The Cimarrón Uruguayo mainly descends from the Alano Español and other European dogs brought by early colonizers and released or abandoned. The dogs adapted to living in the wild in Uruguay and in time became numerous. In the eighteenth century, attacks on livestock and even humans resulted in the dogs being hunted, with bounties paid by the government for each dog killed. However, many remained, especially in the highlands of Cerro Largo. Ranchers in the area would capture and tame the dogs, using them as guard dogs.

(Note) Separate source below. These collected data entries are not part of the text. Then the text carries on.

import Literature.AlgebraicGeometry.Motives.HyperbolicWeilType
import Summits.HodgeConjecture.HodgeConjecture.Theorems.EightfoldBlochSeedsBlochSeedsGenericPad4SeedMinimalClauses
import HarnessLib

/-!
# Route `EightfoldBlochSeeds`, cruxes `BlochSeedsGeneric` (item stmt-HodgeConjecture-18880) / `BlochSeedDiscThree` (18882), line
# `pad4-cm-anchor`, stub `stub_rung_pad4_seedAt`: THE HYPERBOLICITY CLAUSE DEPENDS ONLY ON THE LINE `ℂ·e^*a` — re-embeddings
# (Veronese / Segre twists `e^*a ↦ c·e^*a`, `c ≠ 0`) keep `(P, ψ)` hyperbolic for `h_K = d·e^*a + ψ^*e^*a`, and keep Bloch seeds

HONEST FRAMING. Nothing here proves the stub, either crux, rung H2, HC_AV or the Hodge conjecture; nothing is constructed.
UNCONDITIONAL `--supports` lemmas (no named fact as hypothesis, no definition, no Literature fact; D-0026). Census-neutral.

WHAT IS HERE (leafhand `leafhand-hodge-eightfoldblochseed-1-g1`). The rung stub asks for ONE projective embedding `e` (rational `a ≠ 0`)
serving two masters: `(S⁴, Ψ)` must be HYPERBOLIC for `h_K(e, a) = d·e^*a + Ψ^*e^*a` (the tree supplies such an `e₀`:
`pad4Anchor_hyperbolic_weilClass`), and the designer's seed must carry `q·h_K(e, a)⁴ + w` — designers twist (`h ↦ t·h`, high twists of
the presentation) and re-embed. This file records, at general `(P, ψ, d, n)`, that both clauses see only the LINE `ℂ·e^*a`:

* `ksymm_eq_smul_of_map_eq_smul` — if `e'^*a' = c·e^*a` then `h_K(e', a') = c·h_K(e, a)`.
* `isHyperbolicWeilType_ksymm_iff_of_map_eq_smul` — for `c ≠ 0`, hyperbolicity for `h_K(e', a')` ↔ for `h_K(e, a)` (the tree's
  `isHyperbolicWeilType_smul_iff`: `Q_{ch} = c^{2n-1}·Q_h`).
* `hasBlochSeedAt_ksymm_iff_of_map_eq_ratCast_smul` — for a RATIONAL `c ≠ 0`, `HasBlochSeedAt n P (h_K(e', a')) w ↔ HasBlochSeedAt n P (h_K(e, a)) w`
  (g0's `hasBlochSeedAt_ratSmul_iff`: `q ↦ q·cⁿ`).
So a designer may take the tree's hyperbolic `(e₀, a₀)` and ANY re-embedding `e` with `e^*a ∈ ℚ^×·e₀^*a₀` (e.g. the `t`-th Veronese
re-embedding, `e^*[H] = t·e₀^*[H]`) without re-proving hyperbolicity; conversely hyperbolicity is NOT automatic for a K-symmetric ample
class off that line (the Weil discriminant of a product polarisation with weights `λ₁, …, λ₈` on `E₀⁸` is `∏ λᵢ mod N(ℚ(√-d)^×)`, van Geemen
5.4 — not formalised here).

## References

[cite: vanGeemen1994HodgeAV, Lemma 5.2 (2)–(3) and 5.4 (5.4.1)] [cite: Bloch1972Semiregularity, Remark (7.5)] [cite: HatcherAT2002, §3.2]
-/

noncomputable section

-- single-problem summit (Problem = Summit): the mandated namespace repeats `HodgeConjecture`.
set_option linter.dupNamespace false

open CategoryTheory AlgebraicGeometry
open Literature.AlgebraicGeometry Literature.AlgebraicGeometry.Motives Literature.AlgebraicGeometry.HodgeTheory
open Literature.AlgebraicTopology.SingularHomology

namespace Summit.HodgeConjecture.HodgeConjecture.Theorems

variable {P : AbelianVariety ℂ} (ψ : P ⟶ P) (d : ℕ) {n : ℕ}

/-- **`h_K` is linear in the hyperplane class**: if `e'^*a' = c·e^*a` then `d·e'^*a' + ψ^*e'^*a' = c·(d·e^*a + ψ^*e^*a)`.
[cite: HatcherAT2002, §3.2] -/
theorem ksymm_eq_smul_of_map_eq_smul (e e' : ProjectiveEmbedding P.X) {a : complexBetti (projectiveSpace e.n ℂ) 2}
    {a' : complexBetti (projectiveSpace e'.n ℂ) 2} {c : ℂ} (hc : complexBetti.map e'.ι 2 a' = c • complexBetti.map e.ι 2 a) :
    (d : ℂ) • complexBetti.map e'.ι 2 a' + complexBetti.map ψ.hom.hom.hom 2 (complexBetti.map e'.ι 2 a') =
      c • ((d : ℂ) • complexBetti.map e.ι 2 a + complexBetti.map ψ.hom.hom.hom 2 (complexBetti.map e.ι 2 a)) := by
  rw [hc, map_smul, smul_add, smul_comm]

/-- **Hyperbolicity sees only the line `ℂ·e^*a`**: if `e'^*a' = c·e^*a` with `c ≠ 0`, then `(P, ψ)` is hyperbolic in half-dimension `n`
for `h_K(e', a')` iff for `h_K(e, a)` (`Q_{c h} = c^{2n-1} Q_h`, the tree's `isHyperbolicWeilType_smul_iff`). In the rung stub a designer may
therefore replace the tree's hyperbolic embedding by any re-embedding on the same rational ray. [cite: vanGeemen1994HodgeAV, Lemma 5.2 (2)–(3) and 5.4 (5.4.1)] -/
theorem isHyperbolicWeilType_ksymm_iff_of_map_eq_smul (e e' : ProjectiveEmbedding P.X) {a : complexBetti (projectiveSpace e.n ℂ) 2}
    {a' : complexBetti (projectiveSpace e'.n ℂ) 2} {c : ℂ} (hc0 : c ≠ 0)
    (hc : complexBetti.map e'.ι 2 a' = c • complexBetti.map e.ι 2 a) :
    IsHyperbolicWeilType P ψ n
        ((d : ℂ) • complexBetti.map e'.ι 2 a' + complexBetti.map ψ.hom.hom.hom 2 (complexBetti.map e'.ι 2 a')) ↔
      IsHyperbolicWeilType P ψ n
        ((d : ℂ) • complexBetti.map e.ι 2 a + complexBetti.map ψ.hom.hom.hom 2 (complexBetti.map e.ι 2 a)) := by
  rw [ksymm_eq_smul_of_map_eq_smul ψ d e e' hc]
  exact isHyperbolicWeilType_smul_iff hc0

/-- **Bloch seeds see only the rational ray `ℚ^×·e^*a`**: if `e'^*a' = c·e^*a` with `c ∈ ℚ^×`, then
`HasBlochSeedAt n P (h_K(e', a')) w ↔ HasBlochSeedAt n P (h_K(e, a)) w` — the same subscheme serves, with `q ↦ q·cⁿ`
(g0's `hasBlochSeedAt_ratSmul_iff`). [cite: Bloch1972Semiregularity, Remark (7.5)] [cite: HatcherAT2002, §3.2] -/
theorem hasBlochSeedAt_ksymm_iff_of_map_eq_ratCast_smul (e e' : ProjectiveEmbedding P.X) {a : complexBetti (projectiveSpace e.n ℂ) 2}
    {a' : complexBetti (projectiveSpace e'.n ℂ) 2} {c : ℚ} (hc0 : c ≠ 0)
    (hc : complexBetti.map e'.ι 2 a' = ((c : ℚ) : ℂ) • complexBetti.map e.ι 2 a) (w : complexBetti P.X (2 * n)) :
    HasBlochSeedAt n P
        ((d : ℂ) • complexBetti.map e'.ι 2 a' + complexBetti.map ψ.hom.hom.hom 2 (complexBetti.map e'.ι 2 a')) w ↔
      HasBlochSeedAt n P
        ((d : ℂ) • complexBetti.map e.ι 2 a + complexBetti.map ψ.hom.hom.hom 2 (complexBetti.map e.ι 2 a)) w := by
  rw [ksymm_eq_smul_of_map_eq_smul ψ d e e' hc]
  exact hasBlochSeedAt_ratSmul_iff hc0

end Summit.HodgeConjecture.HodgeConjecture.Theorems

end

The Cimarrón's survival story and fierceness has made it something of a national symbol in Uruguay and the breed is the mascot of the National Army of Uruguay.

The Kennel Club Uruguayo (Uruguayan national kennel club) recognised the Cimarrón Uruguayo after some twenty years of work by fanciers and breeders in documenting the breed. In addition, genetic studies are being done on the breed by the Universidad de la Republica Oriental del Uruguay college of Veterinary Medicine.

The Cimarrón Uruguayo was provisionally recognised by the Fédération Cynologique Internationale on February 21, 2006, and definitively on November 7, 2017, in Group 2, Section 2 Molossoid breeds-Mastiff type.
The breed has been exported to the United States, and is recognised there by the United Kennel Club in the Guardian Dog Group.

==Health==
The Cimarrón Uruguayo should be tested for hip and elbow dysplasia before breeding.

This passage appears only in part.